Task to carry out: Search the records for "door". Report every line where it occurs.

Data:
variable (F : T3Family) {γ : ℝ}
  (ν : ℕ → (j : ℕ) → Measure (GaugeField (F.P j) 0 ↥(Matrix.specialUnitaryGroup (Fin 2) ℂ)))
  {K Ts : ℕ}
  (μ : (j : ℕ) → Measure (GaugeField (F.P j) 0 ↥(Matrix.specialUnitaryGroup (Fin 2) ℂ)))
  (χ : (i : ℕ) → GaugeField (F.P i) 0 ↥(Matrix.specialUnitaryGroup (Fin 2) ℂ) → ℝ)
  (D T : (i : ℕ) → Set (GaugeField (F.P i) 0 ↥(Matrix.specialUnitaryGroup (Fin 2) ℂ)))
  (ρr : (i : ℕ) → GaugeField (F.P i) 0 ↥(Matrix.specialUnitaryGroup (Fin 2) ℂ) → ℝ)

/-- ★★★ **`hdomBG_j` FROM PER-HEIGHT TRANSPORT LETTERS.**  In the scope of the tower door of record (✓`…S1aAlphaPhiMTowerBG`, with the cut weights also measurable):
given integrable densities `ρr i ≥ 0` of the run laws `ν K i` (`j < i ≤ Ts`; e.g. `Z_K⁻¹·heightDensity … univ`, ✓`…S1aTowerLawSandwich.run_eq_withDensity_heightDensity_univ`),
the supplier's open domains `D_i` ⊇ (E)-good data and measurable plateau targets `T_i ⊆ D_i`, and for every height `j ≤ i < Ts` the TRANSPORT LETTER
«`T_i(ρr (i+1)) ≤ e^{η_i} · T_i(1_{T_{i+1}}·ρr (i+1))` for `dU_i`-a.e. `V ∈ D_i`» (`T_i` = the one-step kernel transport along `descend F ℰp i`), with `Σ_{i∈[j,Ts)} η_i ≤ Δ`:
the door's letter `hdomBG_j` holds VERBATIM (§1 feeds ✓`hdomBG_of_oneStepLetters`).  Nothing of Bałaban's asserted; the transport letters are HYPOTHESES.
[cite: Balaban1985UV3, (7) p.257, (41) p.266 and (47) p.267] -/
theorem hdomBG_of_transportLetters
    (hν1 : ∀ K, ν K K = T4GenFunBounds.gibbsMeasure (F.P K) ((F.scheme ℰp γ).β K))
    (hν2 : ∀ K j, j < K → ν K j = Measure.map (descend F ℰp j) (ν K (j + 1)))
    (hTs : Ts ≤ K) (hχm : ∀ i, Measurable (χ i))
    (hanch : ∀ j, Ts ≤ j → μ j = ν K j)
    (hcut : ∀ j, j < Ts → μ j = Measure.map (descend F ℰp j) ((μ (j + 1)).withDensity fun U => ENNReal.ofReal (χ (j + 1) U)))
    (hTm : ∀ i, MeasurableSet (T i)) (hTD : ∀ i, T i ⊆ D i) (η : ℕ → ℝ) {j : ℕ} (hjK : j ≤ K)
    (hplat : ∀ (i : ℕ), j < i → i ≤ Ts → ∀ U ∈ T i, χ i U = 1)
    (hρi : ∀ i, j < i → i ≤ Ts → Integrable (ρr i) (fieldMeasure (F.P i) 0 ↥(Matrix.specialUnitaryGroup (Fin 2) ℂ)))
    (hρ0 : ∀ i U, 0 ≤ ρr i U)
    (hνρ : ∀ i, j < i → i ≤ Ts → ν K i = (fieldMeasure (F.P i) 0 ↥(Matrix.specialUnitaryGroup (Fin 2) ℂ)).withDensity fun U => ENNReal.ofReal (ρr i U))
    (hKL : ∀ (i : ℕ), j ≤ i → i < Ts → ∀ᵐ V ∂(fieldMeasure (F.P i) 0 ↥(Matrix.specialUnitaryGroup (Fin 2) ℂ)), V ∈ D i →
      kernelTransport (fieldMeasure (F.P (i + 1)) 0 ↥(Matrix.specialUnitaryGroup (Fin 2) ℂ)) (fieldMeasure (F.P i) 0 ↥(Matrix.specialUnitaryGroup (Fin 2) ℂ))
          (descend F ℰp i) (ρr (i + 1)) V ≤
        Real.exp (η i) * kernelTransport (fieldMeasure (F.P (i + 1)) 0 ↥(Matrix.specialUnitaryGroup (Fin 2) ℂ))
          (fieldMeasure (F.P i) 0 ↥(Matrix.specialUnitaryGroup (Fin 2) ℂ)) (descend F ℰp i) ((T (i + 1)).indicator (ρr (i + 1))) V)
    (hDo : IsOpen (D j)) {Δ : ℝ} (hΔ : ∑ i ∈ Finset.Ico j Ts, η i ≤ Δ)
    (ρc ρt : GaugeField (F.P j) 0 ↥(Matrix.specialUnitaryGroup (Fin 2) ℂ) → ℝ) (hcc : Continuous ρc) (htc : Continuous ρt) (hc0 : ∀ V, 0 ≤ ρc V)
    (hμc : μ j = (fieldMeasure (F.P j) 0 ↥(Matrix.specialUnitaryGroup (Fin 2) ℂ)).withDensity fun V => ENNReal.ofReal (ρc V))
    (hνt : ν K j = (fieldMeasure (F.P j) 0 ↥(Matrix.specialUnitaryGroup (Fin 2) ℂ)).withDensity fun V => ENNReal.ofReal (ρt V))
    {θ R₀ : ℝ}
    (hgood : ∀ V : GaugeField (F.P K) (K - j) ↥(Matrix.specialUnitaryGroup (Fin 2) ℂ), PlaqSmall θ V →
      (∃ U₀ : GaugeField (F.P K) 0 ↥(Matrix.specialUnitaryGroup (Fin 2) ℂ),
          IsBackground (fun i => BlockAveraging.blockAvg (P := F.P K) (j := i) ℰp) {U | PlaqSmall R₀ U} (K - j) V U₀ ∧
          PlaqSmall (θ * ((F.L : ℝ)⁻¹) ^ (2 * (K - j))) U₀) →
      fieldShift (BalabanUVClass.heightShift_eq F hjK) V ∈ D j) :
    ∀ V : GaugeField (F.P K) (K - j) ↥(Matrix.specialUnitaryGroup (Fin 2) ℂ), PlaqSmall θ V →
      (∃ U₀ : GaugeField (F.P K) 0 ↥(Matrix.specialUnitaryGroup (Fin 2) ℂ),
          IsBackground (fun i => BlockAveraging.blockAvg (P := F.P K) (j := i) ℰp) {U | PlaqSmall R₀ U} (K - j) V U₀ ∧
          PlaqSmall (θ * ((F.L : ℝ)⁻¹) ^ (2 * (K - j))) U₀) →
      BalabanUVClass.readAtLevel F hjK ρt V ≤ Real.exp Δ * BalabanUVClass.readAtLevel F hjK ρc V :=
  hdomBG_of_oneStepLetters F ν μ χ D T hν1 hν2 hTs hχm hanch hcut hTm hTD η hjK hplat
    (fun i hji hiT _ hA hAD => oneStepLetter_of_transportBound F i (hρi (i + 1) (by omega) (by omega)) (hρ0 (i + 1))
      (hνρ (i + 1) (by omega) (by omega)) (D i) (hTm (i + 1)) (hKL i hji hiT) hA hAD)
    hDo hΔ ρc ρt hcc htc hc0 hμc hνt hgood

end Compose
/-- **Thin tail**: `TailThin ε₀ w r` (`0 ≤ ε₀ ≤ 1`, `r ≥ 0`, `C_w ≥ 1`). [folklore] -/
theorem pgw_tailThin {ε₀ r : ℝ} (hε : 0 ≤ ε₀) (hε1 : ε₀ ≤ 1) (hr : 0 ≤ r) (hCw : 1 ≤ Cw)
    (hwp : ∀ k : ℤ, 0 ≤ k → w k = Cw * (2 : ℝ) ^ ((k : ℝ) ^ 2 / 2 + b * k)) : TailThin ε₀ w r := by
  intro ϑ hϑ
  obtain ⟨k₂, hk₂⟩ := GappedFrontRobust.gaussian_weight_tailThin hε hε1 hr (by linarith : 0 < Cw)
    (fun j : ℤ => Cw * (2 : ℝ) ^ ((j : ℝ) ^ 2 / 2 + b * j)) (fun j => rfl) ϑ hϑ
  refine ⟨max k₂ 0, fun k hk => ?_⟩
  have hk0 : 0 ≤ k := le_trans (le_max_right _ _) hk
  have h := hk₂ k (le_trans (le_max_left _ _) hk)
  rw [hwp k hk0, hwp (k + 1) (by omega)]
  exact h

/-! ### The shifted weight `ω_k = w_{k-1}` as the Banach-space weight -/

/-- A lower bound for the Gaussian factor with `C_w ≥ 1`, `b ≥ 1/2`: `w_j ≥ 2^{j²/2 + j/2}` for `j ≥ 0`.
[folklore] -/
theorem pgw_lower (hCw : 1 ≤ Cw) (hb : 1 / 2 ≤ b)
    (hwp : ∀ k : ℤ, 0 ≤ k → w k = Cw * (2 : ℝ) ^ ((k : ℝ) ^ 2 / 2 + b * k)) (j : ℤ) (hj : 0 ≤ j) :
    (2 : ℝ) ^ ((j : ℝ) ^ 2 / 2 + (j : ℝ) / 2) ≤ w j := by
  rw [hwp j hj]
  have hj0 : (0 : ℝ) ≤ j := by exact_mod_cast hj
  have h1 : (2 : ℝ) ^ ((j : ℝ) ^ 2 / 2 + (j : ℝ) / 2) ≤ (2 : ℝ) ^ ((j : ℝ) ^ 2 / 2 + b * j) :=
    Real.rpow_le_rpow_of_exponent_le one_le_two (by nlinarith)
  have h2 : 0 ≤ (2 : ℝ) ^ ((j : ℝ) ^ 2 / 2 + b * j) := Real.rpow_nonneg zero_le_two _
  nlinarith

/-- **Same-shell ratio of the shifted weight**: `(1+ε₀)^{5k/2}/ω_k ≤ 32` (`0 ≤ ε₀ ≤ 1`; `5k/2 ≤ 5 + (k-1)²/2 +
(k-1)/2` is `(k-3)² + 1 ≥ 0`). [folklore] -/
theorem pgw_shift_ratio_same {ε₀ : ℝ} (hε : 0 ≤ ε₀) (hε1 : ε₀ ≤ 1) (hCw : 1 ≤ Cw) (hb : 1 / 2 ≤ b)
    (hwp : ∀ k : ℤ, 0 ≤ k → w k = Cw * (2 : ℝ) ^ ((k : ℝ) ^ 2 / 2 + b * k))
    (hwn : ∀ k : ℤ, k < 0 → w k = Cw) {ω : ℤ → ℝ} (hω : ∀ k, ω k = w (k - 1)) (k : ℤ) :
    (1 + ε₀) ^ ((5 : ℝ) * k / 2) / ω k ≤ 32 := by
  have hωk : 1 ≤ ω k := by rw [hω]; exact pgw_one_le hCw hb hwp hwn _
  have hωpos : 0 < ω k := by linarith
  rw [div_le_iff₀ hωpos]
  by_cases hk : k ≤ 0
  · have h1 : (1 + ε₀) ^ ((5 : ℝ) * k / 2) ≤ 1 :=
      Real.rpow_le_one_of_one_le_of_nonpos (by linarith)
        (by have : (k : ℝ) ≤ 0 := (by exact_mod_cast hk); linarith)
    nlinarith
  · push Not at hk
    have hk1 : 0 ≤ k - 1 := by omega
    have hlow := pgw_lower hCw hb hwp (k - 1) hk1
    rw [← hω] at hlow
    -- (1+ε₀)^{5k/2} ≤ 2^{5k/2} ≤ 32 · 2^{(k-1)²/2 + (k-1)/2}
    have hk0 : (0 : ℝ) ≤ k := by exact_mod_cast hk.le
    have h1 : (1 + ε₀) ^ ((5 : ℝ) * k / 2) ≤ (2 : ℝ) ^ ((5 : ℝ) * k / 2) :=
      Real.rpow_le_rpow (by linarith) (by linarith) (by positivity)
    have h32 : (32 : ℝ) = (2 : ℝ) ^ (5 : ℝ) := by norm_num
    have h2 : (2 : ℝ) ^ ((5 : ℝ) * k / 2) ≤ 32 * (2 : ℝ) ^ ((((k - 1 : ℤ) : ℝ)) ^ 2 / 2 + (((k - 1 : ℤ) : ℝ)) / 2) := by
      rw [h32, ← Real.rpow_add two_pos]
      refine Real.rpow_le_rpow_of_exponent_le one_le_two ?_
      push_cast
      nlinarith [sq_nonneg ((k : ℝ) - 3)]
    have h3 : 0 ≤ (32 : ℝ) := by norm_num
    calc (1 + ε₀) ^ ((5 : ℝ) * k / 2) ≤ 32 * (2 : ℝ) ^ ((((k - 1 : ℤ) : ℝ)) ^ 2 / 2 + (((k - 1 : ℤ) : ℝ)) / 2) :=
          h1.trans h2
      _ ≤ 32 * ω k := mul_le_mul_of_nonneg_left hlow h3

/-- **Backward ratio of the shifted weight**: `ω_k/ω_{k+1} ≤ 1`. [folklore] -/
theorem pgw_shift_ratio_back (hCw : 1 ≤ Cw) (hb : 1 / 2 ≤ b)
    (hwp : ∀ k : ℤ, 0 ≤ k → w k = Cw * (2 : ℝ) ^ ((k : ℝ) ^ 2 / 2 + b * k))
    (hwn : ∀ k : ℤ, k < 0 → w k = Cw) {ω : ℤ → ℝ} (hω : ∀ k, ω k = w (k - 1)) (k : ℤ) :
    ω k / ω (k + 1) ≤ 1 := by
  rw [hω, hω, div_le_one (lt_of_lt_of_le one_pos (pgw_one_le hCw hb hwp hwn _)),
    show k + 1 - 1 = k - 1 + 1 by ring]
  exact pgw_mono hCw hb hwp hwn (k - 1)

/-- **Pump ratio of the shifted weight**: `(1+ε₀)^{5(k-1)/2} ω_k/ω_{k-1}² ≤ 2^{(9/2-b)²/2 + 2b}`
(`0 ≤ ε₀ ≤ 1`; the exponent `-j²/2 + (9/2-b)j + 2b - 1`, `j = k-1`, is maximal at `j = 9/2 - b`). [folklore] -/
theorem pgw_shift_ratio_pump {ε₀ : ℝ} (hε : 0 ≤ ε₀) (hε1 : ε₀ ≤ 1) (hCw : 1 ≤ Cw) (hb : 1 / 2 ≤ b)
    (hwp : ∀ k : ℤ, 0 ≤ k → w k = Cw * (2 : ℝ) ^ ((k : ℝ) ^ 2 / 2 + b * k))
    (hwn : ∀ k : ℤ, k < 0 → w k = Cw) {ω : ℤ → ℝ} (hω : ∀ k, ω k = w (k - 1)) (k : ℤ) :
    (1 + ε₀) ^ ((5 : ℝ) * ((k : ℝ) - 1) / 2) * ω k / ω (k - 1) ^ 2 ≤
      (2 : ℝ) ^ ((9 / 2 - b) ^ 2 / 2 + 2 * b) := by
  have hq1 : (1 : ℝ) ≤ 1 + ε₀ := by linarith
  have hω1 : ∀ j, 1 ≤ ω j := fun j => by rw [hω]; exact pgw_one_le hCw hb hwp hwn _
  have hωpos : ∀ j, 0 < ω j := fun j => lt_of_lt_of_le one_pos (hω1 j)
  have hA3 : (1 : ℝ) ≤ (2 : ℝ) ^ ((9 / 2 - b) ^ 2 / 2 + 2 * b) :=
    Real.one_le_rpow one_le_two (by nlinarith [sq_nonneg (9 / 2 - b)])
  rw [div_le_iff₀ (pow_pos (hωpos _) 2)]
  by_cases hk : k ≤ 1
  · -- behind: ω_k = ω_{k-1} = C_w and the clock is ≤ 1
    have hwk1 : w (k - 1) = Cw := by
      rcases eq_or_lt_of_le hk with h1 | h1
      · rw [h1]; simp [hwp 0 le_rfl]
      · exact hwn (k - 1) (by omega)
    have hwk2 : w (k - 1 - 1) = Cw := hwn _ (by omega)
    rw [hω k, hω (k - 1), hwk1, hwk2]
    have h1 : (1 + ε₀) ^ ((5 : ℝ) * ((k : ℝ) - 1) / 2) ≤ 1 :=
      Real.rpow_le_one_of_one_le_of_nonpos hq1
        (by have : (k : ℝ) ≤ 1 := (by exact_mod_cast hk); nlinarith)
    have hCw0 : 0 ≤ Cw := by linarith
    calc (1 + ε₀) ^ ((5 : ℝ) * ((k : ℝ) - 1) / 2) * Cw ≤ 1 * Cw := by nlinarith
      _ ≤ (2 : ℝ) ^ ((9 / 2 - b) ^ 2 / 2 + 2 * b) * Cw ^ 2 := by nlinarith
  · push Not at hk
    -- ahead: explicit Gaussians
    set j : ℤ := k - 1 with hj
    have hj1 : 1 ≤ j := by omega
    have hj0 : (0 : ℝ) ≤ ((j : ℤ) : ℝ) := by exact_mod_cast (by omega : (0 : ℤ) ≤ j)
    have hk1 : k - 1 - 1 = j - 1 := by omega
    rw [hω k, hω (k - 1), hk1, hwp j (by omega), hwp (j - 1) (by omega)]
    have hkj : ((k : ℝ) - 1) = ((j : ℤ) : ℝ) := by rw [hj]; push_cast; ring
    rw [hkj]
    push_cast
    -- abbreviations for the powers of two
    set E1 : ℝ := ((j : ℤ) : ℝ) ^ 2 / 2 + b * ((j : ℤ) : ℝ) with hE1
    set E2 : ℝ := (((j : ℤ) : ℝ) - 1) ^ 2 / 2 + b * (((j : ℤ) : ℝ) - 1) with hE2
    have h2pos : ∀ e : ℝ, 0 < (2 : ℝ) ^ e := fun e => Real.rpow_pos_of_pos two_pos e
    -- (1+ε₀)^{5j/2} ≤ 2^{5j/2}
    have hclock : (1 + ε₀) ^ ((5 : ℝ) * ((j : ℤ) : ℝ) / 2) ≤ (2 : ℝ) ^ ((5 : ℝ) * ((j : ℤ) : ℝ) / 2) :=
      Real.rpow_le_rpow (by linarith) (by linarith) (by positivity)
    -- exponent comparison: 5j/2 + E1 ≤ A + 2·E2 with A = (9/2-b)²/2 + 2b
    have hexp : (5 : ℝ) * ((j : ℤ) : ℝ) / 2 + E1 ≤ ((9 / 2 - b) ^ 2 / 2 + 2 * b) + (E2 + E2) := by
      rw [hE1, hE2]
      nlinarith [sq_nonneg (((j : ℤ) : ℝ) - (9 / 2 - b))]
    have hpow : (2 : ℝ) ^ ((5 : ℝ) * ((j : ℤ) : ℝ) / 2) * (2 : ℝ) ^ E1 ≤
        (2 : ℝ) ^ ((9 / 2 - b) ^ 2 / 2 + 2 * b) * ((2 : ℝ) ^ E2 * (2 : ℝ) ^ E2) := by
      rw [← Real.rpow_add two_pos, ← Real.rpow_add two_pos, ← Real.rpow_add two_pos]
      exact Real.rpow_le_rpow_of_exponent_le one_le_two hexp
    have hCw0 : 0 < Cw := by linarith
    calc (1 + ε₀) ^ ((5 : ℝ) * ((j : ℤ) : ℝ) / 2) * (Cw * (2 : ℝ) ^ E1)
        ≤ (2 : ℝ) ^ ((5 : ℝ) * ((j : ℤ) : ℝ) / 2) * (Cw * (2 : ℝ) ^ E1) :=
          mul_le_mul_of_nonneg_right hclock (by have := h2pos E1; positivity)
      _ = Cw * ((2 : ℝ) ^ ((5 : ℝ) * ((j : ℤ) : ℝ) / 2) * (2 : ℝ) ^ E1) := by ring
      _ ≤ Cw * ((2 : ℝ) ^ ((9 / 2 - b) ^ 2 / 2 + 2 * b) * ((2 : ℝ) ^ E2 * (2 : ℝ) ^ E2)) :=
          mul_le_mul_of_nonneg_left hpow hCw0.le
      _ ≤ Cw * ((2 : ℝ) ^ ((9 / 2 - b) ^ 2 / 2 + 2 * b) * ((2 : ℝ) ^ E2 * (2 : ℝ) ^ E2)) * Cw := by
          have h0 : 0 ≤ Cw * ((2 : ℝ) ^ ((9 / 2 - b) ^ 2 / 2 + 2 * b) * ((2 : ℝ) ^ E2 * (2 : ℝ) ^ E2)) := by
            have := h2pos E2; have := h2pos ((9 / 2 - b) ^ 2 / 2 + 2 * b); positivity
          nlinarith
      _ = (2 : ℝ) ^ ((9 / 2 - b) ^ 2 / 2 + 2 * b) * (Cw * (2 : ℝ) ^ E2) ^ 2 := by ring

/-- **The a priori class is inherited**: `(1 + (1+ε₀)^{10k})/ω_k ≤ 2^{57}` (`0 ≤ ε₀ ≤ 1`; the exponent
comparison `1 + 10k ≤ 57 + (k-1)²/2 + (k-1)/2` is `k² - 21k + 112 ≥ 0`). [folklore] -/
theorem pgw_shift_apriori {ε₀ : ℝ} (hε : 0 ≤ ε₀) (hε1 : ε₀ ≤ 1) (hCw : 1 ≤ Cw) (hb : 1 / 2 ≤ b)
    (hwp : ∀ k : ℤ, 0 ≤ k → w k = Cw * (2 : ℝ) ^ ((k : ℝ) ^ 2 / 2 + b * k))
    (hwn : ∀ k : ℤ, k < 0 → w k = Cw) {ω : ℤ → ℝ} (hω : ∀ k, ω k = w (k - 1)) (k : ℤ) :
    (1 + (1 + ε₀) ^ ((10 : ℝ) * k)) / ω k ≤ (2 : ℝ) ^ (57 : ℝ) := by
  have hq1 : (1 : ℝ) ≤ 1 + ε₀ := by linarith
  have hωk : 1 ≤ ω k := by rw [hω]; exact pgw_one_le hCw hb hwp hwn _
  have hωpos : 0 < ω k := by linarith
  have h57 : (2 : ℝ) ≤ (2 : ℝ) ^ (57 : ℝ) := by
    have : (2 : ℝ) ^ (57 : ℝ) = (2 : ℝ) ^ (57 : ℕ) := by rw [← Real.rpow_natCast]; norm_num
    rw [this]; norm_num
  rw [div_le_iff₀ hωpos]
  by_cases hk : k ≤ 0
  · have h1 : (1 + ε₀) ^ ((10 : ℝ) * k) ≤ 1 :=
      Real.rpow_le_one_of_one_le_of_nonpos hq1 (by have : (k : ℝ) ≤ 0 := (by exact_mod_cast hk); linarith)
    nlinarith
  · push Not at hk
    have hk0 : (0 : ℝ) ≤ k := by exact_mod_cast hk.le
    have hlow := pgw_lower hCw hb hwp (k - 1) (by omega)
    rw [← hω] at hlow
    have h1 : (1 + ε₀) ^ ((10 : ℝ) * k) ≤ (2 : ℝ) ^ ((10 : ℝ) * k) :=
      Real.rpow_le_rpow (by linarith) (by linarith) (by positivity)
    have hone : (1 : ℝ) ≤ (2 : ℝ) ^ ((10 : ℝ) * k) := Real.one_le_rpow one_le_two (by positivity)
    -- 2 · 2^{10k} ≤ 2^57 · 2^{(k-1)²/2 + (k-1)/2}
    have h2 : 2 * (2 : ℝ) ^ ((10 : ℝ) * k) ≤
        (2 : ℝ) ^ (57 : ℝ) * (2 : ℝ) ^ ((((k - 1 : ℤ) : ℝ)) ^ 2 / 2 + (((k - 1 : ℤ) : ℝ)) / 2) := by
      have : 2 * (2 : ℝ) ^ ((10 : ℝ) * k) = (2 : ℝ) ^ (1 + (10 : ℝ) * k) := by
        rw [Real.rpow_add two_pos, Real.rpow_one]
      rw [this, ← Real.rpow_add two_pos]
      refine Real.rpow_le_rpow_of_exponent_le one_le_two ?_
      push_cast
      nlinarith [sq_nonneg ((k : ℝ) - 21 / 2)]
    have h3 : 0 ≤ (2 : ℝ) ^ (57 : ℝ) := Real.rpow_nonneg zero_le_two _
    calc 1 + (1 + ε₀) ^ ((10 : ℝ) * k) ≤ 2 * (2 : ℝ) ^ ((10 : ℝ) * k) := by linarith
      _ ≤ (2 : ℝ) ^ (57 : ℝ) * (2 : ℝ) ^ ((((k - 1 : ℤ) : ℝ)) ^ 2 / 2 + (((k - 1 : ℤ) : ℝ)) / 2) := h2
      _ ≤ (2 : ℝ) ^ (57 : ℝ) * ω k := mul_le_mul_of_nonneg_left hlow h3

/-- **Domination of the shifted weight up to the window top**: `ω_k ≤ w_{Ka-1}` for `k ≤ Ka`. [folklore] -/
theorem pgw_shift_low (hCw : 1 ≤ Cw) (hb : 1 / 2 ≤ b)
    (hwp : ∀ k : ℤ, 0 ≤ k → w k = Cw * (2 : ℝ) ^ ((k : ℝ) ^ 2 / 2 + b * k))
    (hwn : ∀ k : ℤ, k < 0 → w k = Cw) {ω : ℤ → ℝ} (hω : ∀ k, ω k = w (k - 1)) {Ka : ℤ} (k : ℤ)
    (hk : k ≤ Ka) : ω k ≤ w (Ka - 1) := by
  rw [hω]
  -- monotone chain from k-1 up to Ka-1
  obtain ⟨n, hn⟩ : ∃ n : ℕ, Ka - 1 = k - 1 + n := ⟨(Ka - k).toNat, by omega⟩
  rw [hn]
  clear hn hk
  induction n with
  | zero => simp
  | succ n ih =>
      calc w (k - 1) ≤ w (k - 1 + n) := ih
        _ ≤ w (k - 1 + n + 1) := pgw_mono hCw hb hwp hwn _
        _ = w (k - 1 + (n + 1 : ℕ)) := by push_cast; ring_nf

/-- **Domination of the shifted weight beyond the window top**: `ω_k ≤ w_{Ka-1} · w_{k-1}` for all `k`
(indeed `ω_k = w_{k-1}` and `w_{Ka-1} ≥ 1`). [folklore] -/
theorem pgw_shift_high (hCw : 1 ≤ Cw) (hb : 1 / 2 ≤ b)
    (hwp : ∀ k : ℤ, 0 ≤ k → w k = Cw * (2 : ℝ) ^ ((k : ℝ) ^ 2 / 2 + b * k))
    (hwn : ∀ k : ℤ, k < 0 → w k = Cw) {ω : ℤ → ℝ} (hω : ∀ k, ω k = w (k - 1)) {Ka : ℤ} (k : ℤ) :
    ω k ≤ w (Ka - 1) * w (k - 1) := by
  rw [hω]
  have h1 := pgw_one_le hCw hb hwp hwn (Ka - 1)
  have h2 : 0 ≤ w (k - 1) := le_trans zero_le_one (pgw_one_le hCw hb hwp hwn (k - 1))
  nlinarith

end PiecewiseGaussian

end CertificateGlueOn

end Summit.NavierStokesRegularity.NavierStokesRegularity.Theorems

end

Expected output:
/-- ★★★ **`hdomBG_j` FROM PER-HEIGHT TRANSPORT LETTERS.**  In the scope of the tower door of record (✓`…S1aAlphaPhiMTowerBG`, with the cut weights also measurable):
the door's letter `hdomBG_j` holds VERBATIM (§1 feeds ✓`hdomBG_of_oneStepLetters`).  Nothing of Bałaban's asserted; the transport letters are HYPOTHESES.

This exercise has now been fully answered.